◆ Directions
All that is wanted is the span of lines from the one with "have h1 := htCertSide_X90" to the last line of the data, copied exactly.

--

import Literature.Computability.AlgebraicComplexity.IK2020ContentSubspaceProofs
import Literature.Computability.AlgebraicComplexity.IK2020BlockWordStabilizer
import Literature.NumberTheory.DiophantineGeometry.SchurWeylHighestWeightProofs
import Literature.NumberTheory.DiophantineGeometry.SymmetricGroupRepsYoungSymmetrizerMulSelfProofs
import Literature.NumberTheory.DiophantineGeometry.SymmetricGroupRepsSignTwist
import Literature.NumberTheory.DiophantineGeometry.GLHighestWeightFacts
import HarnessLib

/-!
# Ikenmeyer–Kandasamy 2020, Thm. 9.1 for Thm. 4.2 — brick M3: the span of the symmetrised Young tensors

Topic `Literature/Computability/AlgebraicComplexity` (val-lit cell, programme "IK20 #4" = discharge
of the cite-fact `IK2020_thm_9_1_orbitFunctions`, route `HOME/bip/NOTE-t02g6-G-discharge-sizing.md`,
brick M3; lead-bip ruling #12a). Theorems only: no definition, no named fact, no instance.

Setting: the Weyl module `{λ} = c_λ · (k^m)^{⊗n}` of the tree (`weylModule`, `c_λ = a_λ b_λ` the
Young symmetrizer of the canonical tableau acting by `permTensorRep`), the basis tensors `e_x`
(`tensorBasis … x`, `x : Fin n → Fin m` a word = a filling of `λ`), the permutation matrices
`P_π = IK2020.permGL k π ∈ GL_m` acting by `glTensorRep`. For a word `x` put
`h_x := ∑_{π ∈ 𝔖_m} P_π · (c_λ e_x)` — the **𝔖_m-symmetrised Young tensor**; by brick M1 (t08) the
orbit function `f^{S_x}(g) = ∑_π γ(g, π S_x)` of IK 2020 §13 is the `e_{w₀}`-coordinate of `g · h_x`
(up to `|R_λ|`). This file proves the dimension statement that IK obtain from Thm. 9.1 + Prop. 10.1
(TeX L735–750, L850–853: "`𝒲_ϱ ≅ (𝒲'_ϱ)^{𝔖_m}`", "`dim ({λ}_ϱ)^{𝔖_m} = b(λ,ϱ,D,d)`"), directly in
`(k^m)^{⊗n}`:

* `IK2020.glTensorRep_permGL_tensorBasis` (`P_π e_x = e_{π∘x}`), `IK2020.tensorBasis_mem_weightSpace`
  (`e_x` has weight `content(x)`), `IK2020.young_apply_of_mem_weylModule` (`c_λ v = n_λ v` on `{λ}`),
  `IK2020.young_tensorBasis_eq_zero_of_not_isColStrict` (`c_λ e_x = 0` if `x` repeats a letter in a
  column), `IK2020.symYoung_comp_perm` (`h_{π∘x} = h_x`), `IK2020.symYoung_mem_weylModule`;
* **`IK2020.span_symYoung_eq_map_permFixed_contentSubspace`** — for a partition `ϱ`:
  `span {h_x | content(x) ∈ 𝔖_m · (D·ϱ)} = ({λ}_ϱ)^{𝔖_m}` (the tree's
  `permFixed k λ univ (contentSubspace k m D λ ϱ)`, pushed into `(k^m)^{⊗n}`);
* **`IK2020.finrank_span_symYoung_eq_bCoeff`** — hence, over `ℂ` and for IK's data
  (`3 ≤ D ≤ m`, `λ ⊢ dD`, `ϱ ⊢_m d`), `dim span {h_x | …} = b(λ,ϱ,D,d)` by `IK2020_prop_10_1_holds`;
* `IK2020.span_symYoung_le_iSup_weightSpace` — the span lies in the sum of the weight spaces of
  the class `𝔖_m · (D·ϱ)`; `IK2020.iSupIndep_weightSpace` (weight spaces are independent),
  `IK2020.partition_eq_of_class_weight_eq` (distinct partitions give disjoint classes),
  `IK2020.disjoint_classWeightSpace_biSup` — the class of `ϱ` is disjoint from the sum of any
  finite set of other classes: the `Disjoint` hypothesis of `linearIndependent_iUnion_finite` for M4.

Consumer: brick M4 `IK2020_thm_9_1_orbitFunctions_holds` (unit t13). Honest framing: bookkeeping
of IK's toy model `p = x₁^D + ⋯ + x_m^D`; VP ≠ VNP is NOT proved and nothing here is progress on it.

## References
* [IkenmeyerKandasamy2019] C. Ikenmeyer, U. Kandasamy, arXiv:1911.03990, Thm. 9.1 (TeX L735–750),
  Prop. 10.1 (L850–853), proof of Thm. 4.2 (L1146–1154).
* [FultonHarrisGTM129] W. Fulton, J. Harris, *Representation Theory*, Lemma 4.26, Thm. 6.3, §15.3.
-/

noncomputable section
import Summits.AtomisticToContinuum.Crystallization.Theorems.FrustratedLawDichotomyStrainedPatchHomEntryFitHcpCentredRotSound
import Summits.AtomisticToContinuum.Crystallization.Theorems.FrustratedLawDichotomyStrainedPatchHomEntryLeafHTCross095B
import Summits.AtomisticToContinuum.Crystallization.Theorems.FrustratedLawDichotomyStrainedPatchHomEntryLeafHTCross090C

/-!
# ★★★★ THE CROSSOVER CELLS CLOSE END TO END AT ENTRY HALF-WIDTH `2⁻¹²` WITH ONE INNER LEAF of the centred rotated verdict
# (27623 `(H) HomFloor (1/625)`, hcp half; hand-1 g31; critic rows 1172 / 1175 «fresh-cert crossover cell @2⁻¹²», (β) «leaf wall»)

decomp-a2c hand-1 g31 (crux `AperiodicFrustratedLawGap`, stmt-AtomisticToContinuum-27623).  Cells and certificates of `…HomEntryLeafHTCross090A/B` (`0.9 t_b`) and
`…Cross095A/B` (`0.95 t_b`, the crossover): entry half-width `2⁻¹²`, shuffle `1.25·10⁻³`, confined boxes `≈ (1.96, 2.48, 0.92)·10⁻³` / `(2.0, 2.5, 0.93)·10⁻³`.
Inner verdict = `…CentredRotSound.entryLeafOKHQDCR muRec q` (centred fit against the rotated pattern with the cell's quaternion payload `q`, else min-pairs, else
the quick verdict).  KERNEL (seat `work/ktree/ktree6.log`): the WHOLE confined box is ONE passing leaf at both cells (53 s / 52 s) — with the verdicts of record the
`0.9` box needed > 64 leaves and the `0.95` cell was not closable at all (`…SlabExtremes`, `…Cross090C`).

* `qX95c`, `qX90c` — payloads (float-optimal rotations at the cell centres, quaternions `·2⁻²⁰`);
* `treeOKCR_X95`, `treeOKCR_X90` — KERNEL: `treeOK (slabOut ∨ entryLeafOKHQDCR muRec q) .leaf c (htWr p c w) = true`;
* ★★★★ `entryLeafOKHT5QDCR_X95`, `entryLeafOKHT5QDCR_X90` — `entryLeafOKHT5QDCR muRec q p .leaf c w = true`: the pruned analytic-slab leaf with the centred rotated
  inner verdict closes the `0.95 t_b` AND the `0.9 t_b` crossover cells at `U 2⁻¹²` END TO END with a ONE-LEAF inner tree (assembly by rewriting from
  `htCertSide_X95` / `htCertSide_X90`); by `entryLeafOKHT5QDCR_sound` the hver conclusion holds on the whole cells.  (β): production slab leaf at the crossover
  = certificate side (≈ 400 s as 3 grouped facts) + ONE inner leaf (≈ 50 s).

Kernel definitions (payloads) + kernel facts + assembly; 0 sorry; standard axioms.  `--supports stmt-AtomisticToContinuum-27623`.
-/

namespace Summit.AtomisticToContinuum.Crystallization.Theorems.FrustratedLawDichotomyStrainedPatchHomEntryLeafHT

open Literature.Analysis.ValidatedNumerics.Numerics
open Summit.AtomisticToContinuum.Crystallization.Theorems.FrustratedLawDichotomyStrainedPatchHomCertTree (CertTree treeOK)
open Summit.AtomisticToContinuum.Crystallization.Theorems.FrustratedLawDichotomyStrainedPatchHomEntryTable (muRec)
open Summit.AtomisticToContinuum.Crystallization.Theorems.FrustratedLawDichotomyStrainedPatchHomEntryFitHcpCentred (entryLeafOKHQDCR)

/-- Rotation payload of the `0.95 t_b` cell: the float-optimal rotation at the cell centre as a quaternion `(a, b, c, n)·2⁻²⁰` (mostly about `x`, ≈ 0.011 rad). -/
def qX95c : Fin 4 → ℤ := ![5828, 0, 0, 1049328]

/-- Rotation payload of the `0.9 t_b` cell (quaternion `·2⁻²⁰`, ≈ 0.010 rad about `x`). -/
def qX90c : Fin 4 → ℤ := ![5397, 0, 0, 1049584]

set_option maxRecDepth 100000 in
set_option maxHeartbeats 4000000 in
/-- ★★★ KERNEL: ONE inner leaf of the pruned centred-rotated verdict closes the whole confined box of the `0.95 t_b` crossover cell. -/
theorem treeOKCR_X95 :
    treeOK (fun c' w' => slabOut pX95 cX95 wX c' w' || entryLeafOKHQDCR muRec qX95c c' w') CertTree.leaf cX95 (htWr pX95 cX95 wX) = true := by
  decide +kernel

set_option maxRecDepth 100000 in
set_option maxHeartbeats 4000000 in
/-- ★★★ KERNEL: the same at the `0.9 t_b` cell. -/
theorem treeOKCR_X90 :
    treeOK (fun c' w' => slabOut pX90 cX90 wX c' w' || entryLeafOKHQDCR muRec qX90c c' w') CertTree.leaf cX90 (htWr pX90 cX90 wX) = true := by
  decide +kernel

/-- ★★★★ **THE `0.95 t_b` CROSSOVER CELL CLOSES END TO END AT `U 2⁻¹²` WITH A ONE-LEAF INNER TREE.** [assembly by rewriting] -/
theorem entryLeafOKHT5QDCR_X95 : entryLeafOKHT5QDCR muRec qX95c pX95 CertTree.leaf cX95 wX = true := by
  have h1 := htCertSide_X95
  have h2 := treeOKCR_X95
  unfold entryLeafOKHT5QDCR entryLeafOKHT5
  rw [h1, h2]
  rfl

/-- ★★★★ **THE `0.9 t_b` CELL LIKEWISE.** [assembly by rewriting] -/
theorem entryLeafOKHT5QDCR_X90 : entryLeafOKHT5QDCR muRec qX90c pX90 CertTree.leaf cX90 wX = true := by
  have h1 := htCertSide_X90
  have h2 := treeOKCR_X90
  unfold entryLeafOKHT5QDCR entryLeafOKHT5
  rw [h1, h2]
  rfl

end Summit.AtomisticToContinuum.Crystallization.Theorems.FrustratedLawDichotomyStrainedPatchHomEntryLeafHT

--

◆ Result for this task
  have h1 := htCertSide_X90
  have h2 := treeOKCR_X90
  unfold entryLeafOKHT5QDCR entryLeafOKHT5
  rw [h1, h2]
  rfl

end Summit.AtomisticToContinuum.Crystallization.Theorems.FrustratedLawDichotomyStrainedPatchHomEntryLeafHT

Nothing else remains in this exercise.